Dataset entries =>

--------------------------------------------------

import Summits.AtomisticToContinuum.HydrodynamicLimit.Theorems.EnskogAdjointDualityDualityReductionFSide
import Summits.AtomisticToContinuum.HydrodynamicLimit.Theorems.EnskogAdjointDualityDualityReductionMoments
import HarnessLib

/-!
# EnskogAdjointDuality / CollisionResidualVanishes — the Euler (local-Maxwellian) side of the
# duality identity under a velocity cutoff (cutoff toolkit T3)

Support lemmas for the crux `Summit.AtomisticToContinuum.HydrodynamicLimit.Theses.EnskogAdjointDuality.CollisionResidualVanishes`
(K1, stmt-AtomisticToContinuum-14658, line `birth`, lead c6). After the refutation of
`AdjointEnskogTestFamilyR` as typed (2026-08-17: no admissible family has defect
`|Dφ + Lφ| ≤ η(1+|v|²)` for ALL `v`), the repaired duality glue asks the defect bound only below a
velocity cutoff `‖v‖ ≤ V` together with a crude global polynomial bound `|Dφ + Lφ| ≤ C_g(1+|v|²)³`.
On the Euler side the defect is paired with the local Maxwellian `f_s = ρ_s M_{1,θ_s,u_s}`, so the
part above the cutoff is a Gaussian tail: `1_{‖v‖>V} ≤ ‖v‖²/V²` turns the global bound into
`(C_g/V²)(1+|v|²)⁴`, and the landed Euler-side estimate `abs_I3_add_half_I2_le` goes through with
the weight `(1+|v|²)⁴` in place of `(1+|v|²)²`. This file generalises the Euler-side chain of
`…DualityReductionFSide.lean` / `…DualityReductionMaxwellian.lean` to an arbitrary weight exponent
`m` and derives the cutoff estimate:

* `exists_integral_one_add_norm_sq_pow_gaussMeasure_le` — `∫ (1+|v|²)^m dN(u, θ) ≤ C(U, Θ, m)`;
* `integrable_localMaxwellian_mul_of_abs_le_pow`, `abs_integral_localMaxwellian_mul_le_pow`,
  `integrable_f_mul_of_abs_le_pow`, `integrable_x_f_mul_of_abs_le_pow`,
  `integrableOn_s_f_mul_of_abs_le_pow` — the `v`-, `x`-, `s`-level integrability with weight
  `(1+|v|²)^m`;
* `abs_I3_add_half_I2_le_pow` — `|I₃ + ½I₂| ≤ η t R C_G` under `|D + L| ≤ η(1+|v|²)^m`;
* `abs_I3_add_half_I2_le_cut` — the velocity-cutoff version:
  `|I₃ + ½I₂| ≤ (η + C_g/V²) t R C_G⁽⁴⁾`.

References: H. Spohn, *Large Scale Dynamics of Interacting Particles* (1991), Part I §3.3;
M. Pulvirenti, S. Simonella, arXiv:1504.03215, §2 [PulvirentiSimonella2016].
-/

noncomputable section

open MeasureTheory ProbabilityTheory Set Filter Topology Function
open scoped ENNReal BigOperators InnerProductSpace

namespace Summit.AtomisticToContinuum.HydrodynamicLimit.Theorems

open Literature.Analysis.FluidPDE Literature.MathematicalPhysics.KineticTheory

/-! ## Gaussian weights of every order -/

/-- Uniform bound `∫ (1 + |v|²)^m dN(u, θ id) ≤ C(U, Θ, m)` for `‖u‖ ≤ U`, `0 < θ ≤ Θ`. [folklore] -/
theorem exists_integral_one_add_norm_sq_pow_gaussMeasure_le (U Θ : ℝ) (m : ℕ) :
    ∃ C : ℝ, 0 ≤ C ∧ ∀ (u : V3) (θ : ℝ), ‖u‖ ≤ U → 0 < θ → θ ≤ Θ →
      ∫ v, (1 + ‖v‖ ^ 2) ^ m ∂gaussMeasure u θ ≤ C := by
  rcases Nat.eq_zero_or_pos m with hm | hm
  · subst hm
    refine ⟨1, zero_le_one, fun u θ _ _ _ => ?_⟩
    simp
  · obtain ⟨C₂, hC₂0, hC₂⟩ :=
      exists_integral_norm_pow_gaussMeasure_le U Θ (n := 2 * m) (by omega)
    refine ⟨2 ^ (m - 1) * (1 + C₂), by positivity, fun u θ hu hθ hθΘ => ?_⟩
    have h2m : Integrable (fun v : V3 => ‖v‖ ^ (2 * m)) (gaussMeasure u θ) :=
      (IsGaussian.memLp_id _ (2 * m : ℕ) (ENNReal.natCast_ne_top _)).integrable_norm_pow
        (by exact_mod_cast (by omega : 2 * m ≠ 0))
    have hpt : ∀ v : V3, (1 + ‖v‖ ^ 2) ^ m ≤ 2 ^ (m - 1) * (1 + ‖v‖ ^ (2 * m)) := fun v => by
      simpa only [one_pow, ← pow_mul] using add_pow_le zero_le_one (sq_nonneg ‖v‖) m
    calc ∫ v, (1 + ‖v‖ ^ 2) ^ m ∂gaussMeasure u θ
        ≤ ∫ v, 2 ^ (m - 1) * (1 + ‖v‖ ^ (2 * m)) ∂gaussMeasure u θ :=
          integral_mono_of_nonneg (Eventually.of_forall fun v => by positivity)
            (((integrable_const _).add h2m).const_mul _) (Eventually.of_forall hpt)
      _ = 2 ^ (m - 1) * (1 + ∫ v, ‖v‖ ^ (2 * m) ∂gaussMeasure u θ) := by
          rw [integral_const_mul, integral_add (integrable_const _) h2m, integral_const,
            smul_eq_mul, probReal_univ, one_mul]
      _ ≤ 2 ^ (m - 1) * (1 + C₂) := by gcongr; exact hC₂ u θ hu hθ hθΘ

/-- Pairing the local Maxwellian with a measurable kernel of growth `|g| ≤ K (1 + |v|²)^m` is
absolutely convergent. [folklore] -/
theorem integrable_localMaxwellian_mul_of_abs_le_pow {θ : ℝ} (hθ : 0 < θ) (u : V3) {g : V3 → ℝ}
    (hg : AEStronglyMeasurable g volume) {K : ℝ} {m : ℕ} (hK : ∀ v, |g v| ≤ K * (1 + ‖v‖ ^ 2) ^ m) :
    Integrable (fun v => localMaxwellian 1 θ u v * g v) := by
  have hdom : Integrable (fun v => localMaxwellian 1 θ u v * (K * (1 + ‖v‖ ^ 2) ^ m)) := by
    rw [integrable_localMaxwellian_mul_iff hθ]
    exact (integrable_one_add_norm_sq_pow_gaussMeasure u θ m).const_mul K
  refine hdom.mono' ((continuous_localMaxwellian 1 θ u).aestronglyMeasurable.mul hg)
    (Eventually.of_forall fun v => ?_)
  rw [Real.norm_eq_abs, abs_mul, abs_of_nonneg (localMaxwellian_nonneg zero_le_one hθ.le u v)]
  exact mul_le_mul_of_nonneg_left (hK v) (localMaxwellian_nonneg zero_le_one hθ.le u v)

/-- `|∫ M g| ≤ K ∫ (1 + |v|²)^m dN(u, θ id)` for a kernel `|g| ≤ K (1 + |v|²)^m`. [folklore] -/
theorem abs_integral_localMaxwellian_mul_le_pow {θ : ℝ} (hθ : 0 < θ) (u : V3) {g : V3 → ℝ}
    {K : ℝ} {m : ℕ} (hK : ∀ v, |g v| ≤ K * (1 + ‖v‖ ^ 2) ^ m) :
    |∫ v, localMaxwellian 1 θ u v * g v| ≤ K * ∫ v, (1 + ‖v‖ ^ 2) ^ m ∂gaussMeasure u θ := by
  rw [integral_localMaxwellian_mul_eq_integral_gaussMeasure hθ, ← integral_const_mul]
  have h := norm_integral_le_of_norm_le
    ((integrable_one_add_norm_sq_pow_gaussMeasure u θ m).const_mul K)
    (Eventually.of_forall fun v => by rw [Real.norm_eq_abs]; exact hK v)
  rwa [Real.norm_eq_abs] at h

section FSide

variable {ρ θ : ℝ → T3 → ℝ} {u : ℝ → T3 → V3} {t R U Θ CG : ℝ}
  {f : ℝ → T3 → V3 → ℝ} {m : ℕ}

--------------------------------------------------

From the first line of the data above through the line containing "Support lemmas for", repeat each line exactly, and add nothing.

import Summits.AtomisticToContinuum.HydrodynamicLimit.Theorems.EnskogAdjointDualityDualityReductionFSide
import Summits.AtomisticToContinuum.HydrodynamicLimit.Theorems.EnskogAdjointDualityDualityReductionMoments
import HarnessLib

/-!
# EnskogAdjointDuality / CollisionResidualVanishes — the Euler (local-Maxwellian) side of the
# duality identity under a velocity cutoff (cutoff toolkit T3)

Support lemmas for the crux `Summit.AtomisticToContinuum.HydrodynamicLimit.Theses.EnskogAdjointDuality.CollisionResidualVanishes`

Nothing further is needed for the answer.